Confectioner attacks the fifth cause of action for assault, arguing that plaintiff's alleged imminent apprehension harmful/offensive contact (SAC ¶¶ 121-123) is insufficient where the SAC does not supply corroborating facts or admissible evidence supporting this element beyond plaintiff’s recollection. Similarly, Confectioner argues that the sixth cause of action for sexual battery should be adjudicated in his favor because “the SAC pleads no contemporaneous report by Plaintiff, no contemporaneous medical documentation, and no documentary corroboration.”
Aside from the failure to show that such contemporaneous evidence must exist to establish the claims set forth in the SAC, a complaint need only plead ultimate facts upon which liability depends. (See Doe v. City of Los Angeles (2007) 42 Cal.4th 531, 550.) Evidence is not to be included in the complaint. (See “A complaint must allege the ultimate facts necessary to the statement of an actionable claim. It is both improper and insufficient for a plaintiff to simply plead the evidence by which he hopes to prove such ultimate facts.” (See Careau & Co. v.
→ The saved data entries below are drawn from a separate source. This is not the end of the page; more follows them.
import Summits.Ventures.CertifiedManyBodySolver.Certificates.EmeryCu4O8_kry_Hg1212_c3hh_s9x10_S0
import HarnessLib

/-!
# KLDL-R certificate: an exact cluster vector of the open `Cu₄O₈` block (Hg1212 three-band corner `c3hh`, sector `(9,10)`, `N = 19`) — part S2 (kernel traces of atom classes [2])

HONEST FRAMING: certified energy-window bookkeeping (a hypothesis-free UPPER bound on the three-band ground-state energy density at
`ρ = 19/16` from ONE explicit cluster vector, Ruelle's cluster variational principle as typed in `EmeryThreeBandBlock2x2RayleighCap`);
not a superconductivity verdict; no number of record at an anchor moves. WHAT-THIS-IS-NOT: a floor; a phase word.

The vector: the integer-rounded (scale `2^16`) lowest eigenvector of `h(θ) = Σ_a θ_a h^G_a` (`h^G_a = hubbardOpenBoxGP 1 12 (cu4o8Tau a) (cu4o8Ups a) (cu4o8Nu a)`)
on the spin sector `(9,10)` of the twelve physical sites of the open `2×2`-cell block (dimension 14520; 5500 nonzero coefficients — TRUNCATED to the 5500 largest-modulus coefficients of the rounded eigenvector (a valid trial vector; exact Rayleigh quotient 30.773539 vs eigenvalue 30.646067 eV/cluster)), at the coupling vector
`θ = ['32/25', '32/25', '32/25', '32/25', '-663/1000', '-663/1000', '-663/1000', '-663/1000', '31/20', '0', '0', '5967/1000', '4837/1000', '4837/1000']` (Hg1212 corner `c3hh` of `BLOCK-TABLES-La214v123_v1` = (t_pd ×4, −t_pp ×4, Δ_pd, ε_px, ε_py, U_d, U_px, U_py), cuprate signs),
stored as a `CoefTree` (search tree over occupation codes, `HubbardOpenBoxCodedRayleigh`). Norm `NN = 4253447095`; the fourteen EXACT integer traces
`S_a = NN·⟨unit, h^G_a unit⟩ = [-11649994720, -6387670626, -11650584756, -6398551114, 3082313952, 6248962160, 2018054076, 3085849496, 21143835247, 29836449991, 29835209567, 4794812115, 12949933860, 12948693436]` (float eigenvalue 30.646066537 eV/cluster; exact Rayleigh quotient 30.773538766; cap 1.9233462 eV/site = 7.693385 eV/CuO₂).
Parts: S0 = the tree + search-tree order / norm / particle number (kernel); S1–S6 = the fourteen traces `CoefTree.sApp` over the hop-list oracles `cu4o8ClusterF a` (kernel, `decide +kernel`);
F = the assembled table and the consequences (`emeryEnergyDensity_le_of_cu4o8Tree`: for EVERY `θ'`, `e_Emery(θ', 19/16) ≤ (1/16)·Σ_a θ'_a·S_a/NN`; the corner number; the `hT` trace rows,
unit norm and particle number for the `T > 0` Rayleigh-family floor `le_emeryCellPressure_of_rayleighFamily` / `Downfold/EmeryThermalSeam`).
Generator: HOME/hubbard-box-p2/code/rayleigh/ (kit job ray_main.py: scipy eigsh + exact integer forms; emit_kry.py), hubbard-box-p2 g15.
[cite: Ruelle1969, §3.3] [cite: Emery1987, eq. (1)] [cite: LinGubernatis1993, §II]
-/

noncomputable section

namespace Summit.Ventures.CertifiedManyBodySolver.Certificates

open Matrix Literature.MathematicalPhysics.QuantumLattice OccupationCode OccupationCode.CoefTree ClusterLowerBound InfVolFermionState HubbardWave0

/-- The exact trace of atom class `2` (kernel). [cite: Ruelle1969, §3.3] -/
theorem kry_Hg1212_c3hh_s9x10_sApp2 : kry_Hg1212_c3hh_s9x10.sApp (cu4o8ClusterF 2) = -11650584756 := by decide +kernel

end Summit.Ventures.CertifiedManyBodySolver.Certificates

end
Security Pac. Business Credit, Inc. (1990) 222 Cal.App.3d 1371, 1390.) Pointing out that the SAC does not contain certain evidence does not negate any element of any cause of action, and does not shift the burden of production to plaintiff.
Confectioner then argues that the negligence-based causes of action focused on FUSD, alleging what FUSD knew or should have known, “do[] not establish triable evidence of each element supported by admissible proof.” However, in this section, 6
Confectioner does not identify any particular cause of action, or show what element of any cause of action is not adequately pled against him. And as noted above, the burden only shifts to plaintiff to produce such evidence once the moving defendant submits evidence negating an essential element of a cause of action. This Confectioner has not done. For some reason in the opposition plaintiff devotes substantial space arguing FUSD’s negligence, which is relevant to the claims against FUSD; not so much against Confectioner. It is unclear why plaintiff opposes Confectioner’s motion for summary judgment with evidence and arguments relating to FUSD’s negligence.
Finally, Confectioner argues,
Plaintiff pleads emotional distress and psychological damage, including anxiety, depression, lack of sleep, humiliation, loss of enjoyment of life, therapy expenses, and wage loss. (SAC W45(c), 47-48, 88, 96, 106, 118, 125, 132.)
Plaintiff previously alleged substantially similar emotional distress injuries in another lawsuit arising from different alleged conduct (Sacramento County case referenced in Defendant's RJN). Judicial estoppel prevents a party from asserting inconsistent positions in successive proceedings. (Jackson v. County of Los Angeles (1997) 60 Cal.App.4th 171, 183-184; Jogani v. Jogam (2006) 141 Cal.App.4th 158, 169-170.) At minimum, this warrants strict evidentiary control and undermines any attempt to defeat summary judgment through generalized, recycled damages allegations rather than proof tied to admissible facts. (Emphasis added.)
This argument is entirely conclusory. Confectioner does not identify what inconsistent positions were taken in the Sacramento lawsuit. Simply vaguely referencing another lawsuit does not establish anything. Moreover, the argument by its terms shows that res judicata or judicial estoppel does not apply, since Confectioner argues that the Sacramento lawsuit arose from different conduct. Confectioner shows no relevance.
For these reasons the motion is denied.
Pursuant to California Rules of Court, rule 3.1312(a), and Code of Civil Procedure section 1019.5, subdivision (a), no further written order is necessary. The minute order adopting this tentative ruling will serve as the order of the court and service by the clerk will constitute notice of the order.